### [What is expected]
Please print the entries below exactly, from the line with "rw [h1, inv_mul_eq_div]" through the line with "have hB' : K", including both of those lines and leaving out all others.

------ Material supplied ------

/-! ### The weighted bound -/

/-- `∫₀ᵀ e^{b min(r+2, T)} dr ≤ e^{bT} (2 + 1/b)` for `T ≥ 0`, `b > 0`. [folklore] -/
theorem integral_exp_min_le {b T : ℝ} (hb : 0 < b) (hT : 0 ≤ T) :
    ∫ r in (0 : ℝ)..T, Real.exp (b * min (r + 2) T) ≤ Real.exp (b * T) * (2 + 1 / b) := by
  have hcont : Continuous fun r : ℝ ↦ Real.exp (b * min (r + 2) T) := by fun_prop
  have hle : ∀ r, Real.exp (b * min (r + 2) T) ≤ Real.exp (b * T) := fun r ↦
    Real.exp_le_exp.mpr (mul_le_mul_of_nonneg_left (min_le_right _ _) hb.le)
  have hE0 : 0 < Real.exp (b * T) := Real.exp_pos _
  rcases le_or_gt T 2 with hT2 | hT2
  · calc ∫ r in (0 : ℝ)..T, Real.exp (b * min (r + 2) T) ≤ ∫ _ in (0 : ℝ)..T, Real.exp (b * T) :=
          intervalIntegral.integral_mono_on hT (hcont.intervalIntegrable _ _) intervalIntegrable_const
            fun r _ ↦ hle r
      _ = T * Real.exp (b * T) := by simp
      _ ≤ Real.exp (b * T) * (2 + 1 / b) := by
          have : 0 < 1 / b := by positivity
          nlinarith
  · rw [← intervalIntegral.integral_add_adjacent_intervals (b := T - 2) (hcont.intervalIntegrable _ _)
      (hcont.intervalIntegrable _ _)]
    have hA : ∫ r in (0 : ℝ)..(T - 2), Real.exp (b * min (r + 2) T) = ∫ r in (0 : ℝ)..(T - 2), Real.exp (b * r + 2 * b) := by
      refine intervalIntegral.integral_congr fun r hr ↦ ?_
      rw [uIcc_of_le (by linarith)] at hr
      show Real.exp (b * min (r + 2) T) = Real.exp (b * r + 2 * b)
      rw [min_eq_left (by linarith [hr.2])]
      ring_nf
    have hA' : ∫ r in (0 : ℝ)..(T - 2), Real.exp (b * r + 2 * b) ≤ Real.exp (b * T) / b := by
      rw [intervalIntegral.integral_comp_mul_add (fun x ↦ Real.exp x) hb.ne' (2 * b), integral_exp]
      simp only [smul_eq_mul, mul_zero, zero_add]
      have h1 : b * (T - 2) + 2 * b = b * T := by ring
      rw [h1, inv_mul_eq_div]
      exact div_le_div_of_nonneg_right (by linarith [Real.exp_pos (2 * b)]) hb.le
    have hB : ∫ r in (T - 2)..T, Real.exp (b * min (r + 2) T) ≤ 2 * Real.exp (b * T) := by
      calc ∫ r in (T - 2)..T, Real.exp (b * min (r + 2) T) ≤ ∫ _ in (T - 2)..T, Real.exp (b * T) :=
            intervalIntegral.integral_mono_on (by linarith) (hcont.intervalIntegrable _ _) intervalIntegrable_const
              fun r _ ↦ hle r
        _ = 2 * Real.exp (b * T) := by rw [intervalIntegral.integral_const, smul_eq_mul]; ring
    rw [hA]
    have : Real.exp (b * T) * (2 + 1 / b) = Real.exp (b * T) / b + 2 * Real.exp (b * T) := by
      field_simp; ring
    rw [this]
    exact add_le_add hA' hB

/-- The bracket bound: if `|Φ(y)| ≤ K (y+2) e^{by}` for `y ≥ 0` then, for `0 ≤ r ≤ T`,
`|Φ(r + c_T(r)) − Φ(r+1)| ≤ 2K (r + 4) e^{b min(r+2, T)}`. [folklore] -/
theorem abs_bracket_le {Φ : ℝ → ℝ} {K b : ℝ} (hK : 0 ≤ K) (hb : 0 < b)
    (hΦb : ∀ y, 0 ≤ y → |Φ y| ≤ K * (y + 2) * Real.exp (b * y)) {T r : ℝ} (hr : 0 ≤ r) :
    |Φ (r + clampT T r) - Φ (r + 1)| ≤ 2 * K * (r + 4) * Real.exp (b * min (r + 2) T) := by
  rcases lt_or_ge (T - r) 1 with h1 | h1
  · rw [clampT_of_le_one h1.le, sub_self, abs_zero]; positivity
  have hc := add_clampT_le (T := T) h1
  have hy1 : 0 ≤ r + clampT T r := by linarith [one_le_clampT T r]
  have hmin1 : r + 1 ≤ min (r + 2) T := le_min (by linarith) (by linarith)
  have e1 : Real.exp (b * (r + clampT T r)) ≤ Real.exp (b * min (r + 2) T) :=
    Real.exp_le_exp.mpr (mul_le_mul_of_nonneg_left hc hb.le)
  have e2 : Real.exp (b * (r + 1)) ≤ Real.exp (b * min (r + 2) T) :=
    Real.exp_le_exp.mpr (mul_le_mul_of_nonneg_left hmin1 hb.le)
  have hA := hΦb (r + clampT T r) hy1
  have hB := hΦb (r + 1) (by linarith)
  have hc2 : r + clampT T r + 2 ≤ r + 4 := by linarith [clampT_le_two T r]
  have hA' : K * (r + clampT T r + 2) * Real.exp (b * (r + clampT T r)) ≤ K * (r + 4) * Real.exp (b * min (r + 2) T) :=
    mul_le_mul (mul_le_mul_of_nonneg_left hc2 hK) e1 (Real.exp_pos _).le (by positivity)
  have hB' : K * (r + 1 + 2) * Real.exp (b * (r + 1)) ≤ K * (r + 4) * Real.exp (b * min (r + 2) T) :=
    mul_le_mul (mul_le_mul_of_nonneg_left (by linarith) hK) e2 (Real.exp_pos _).le (by positivity)
  calc |Φ (r + clampT T r) - Φ (r + 1)| ≤ |Φ (r + clampT T r)| + |Φ (r + 1)| := abs_sub _ _
    _ ≤ K * (r + 4) * Real.exp (b * min (r + 2) T) + K * (r + 4) * Real.exp (b * min (r + 2) T) :=
        add_le_add (hA.trans hA') (hB.trans hB')
    _ = 2 * K * (r + 4) * Real.exp (b * min (r + 2) T) := by ring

------

### [Result of this exercise]
      rw [h1, inv_mul_eq_div]
      exact div_le_div_of_nonneg_right (by linarith [Real.exp_pos (2 * b)]) hb.le
    have hB : ∫ r in (T - 2)..T, Real.exp (b * min (r + 2) T) ≤ 2 * Real.exp (b * T) := by
      calc ∫ r in (T - 2)..T, Real.exp (b * min (r + 2) T) ≤ ∫ _ in (T - 2)..T, Real.exp (b * T) :=
            intervalIntegral.integral_mono_on (by linarith) (hcont.intervalIntegrable _ _) intervalIntegrable_const
              fun r _ ↦ hle r
        _ = 2 * Real.exp (b * T) := by rw [intervalIntegral.integral_const, smul_eq_mul]; ring
    rw [hA]
    have : Real.exp (b * T) * (2 + 1 / b) = Real.exp (b * T) / b + 2 * Real.exp (b * T) := by
      field_simp; ring
    rw [this]
    exact add_le_add hA' hB

/-- The bracket bound: if `|Φ(y)| ≤ K (y+2) e^{by}` for `y ≥ 0` then, for `0 ≤ r ≤ T`,
`|Φ(r + c_T(r)) − Φ(r+1)| ≤ 2K (r + 4) e^{b min(r+2, T)}`. [folklore] -/
theorem abs_bracket_le {Φ : ℝ → ℝ} {K b : ℝ} (hK : 0 ≤ K) (hb : 0 < b)
    (hΦb : ∀ y, 0 ≤ y → |Φ y| ≤ K * (y + 2) * Real.exp (b * y)) {T r : ℝ} (hr : 0 ≤ r) :
    |Φ (r + clampT T r) - Φ (r + 1)| ≤ 2 * K * (r + 4) * Real.exp (b * min (r + 2) T) := by
  rcases lt_or_ge (T - r) 1 with h1 | h1
  · rw [clampT_of_le_one h1.le, sub_self, abs_zero]; positivity
  have hc := add_clampT_le (T := T) h1
  have hy1 : 0 ≤ r + clampT T r := by linarith [one_le_clampT T r]
  have hmin1 : r + 1 ≤ min (r + 2) T := le_min (by linarith) (by linarith)
  have e1 : Real.exp (b * (r + clampT T r)) ≤ Real.exp (b * min (r + 2) T) :=
    Real.exp_le_exp.mpr (mul_le_mul_of_nonneg_left hc hb.le)
  have e2 : Real.exp (b * (r + 1)) ≤ Real.exp (b * min (r + 2) T) :=
    Real.exp_le_exp.mpr (mul_le_mul_of_nonneg_left hmin1 hb.le)
  have hA := hΦb (r + clampT T r) hy1
  have hB := hΦb (r + 1) (by linarith)
  have hc2 : r + clampT T r + 2 ≤ r + 4 := by linarith [clampT_le_two T r]
  have hA' : K * (r + clampT T r + 2) * Real.exp (b * (r + clampT T r)) ≤ K * (r + 4) * Real.exp (b * min (r + 2) T) :=
    mul_le_mul (mul_le_mul_of_nonneg_left hc2 hK) e1 (Real.exp_pos _).le (by positivity)
  have hB' : K * (r + 1 + 2) * Real.exp (b * (r + 1)) ≤ K * (r + 4) * Real.exp (b * min (r + 2) T) :=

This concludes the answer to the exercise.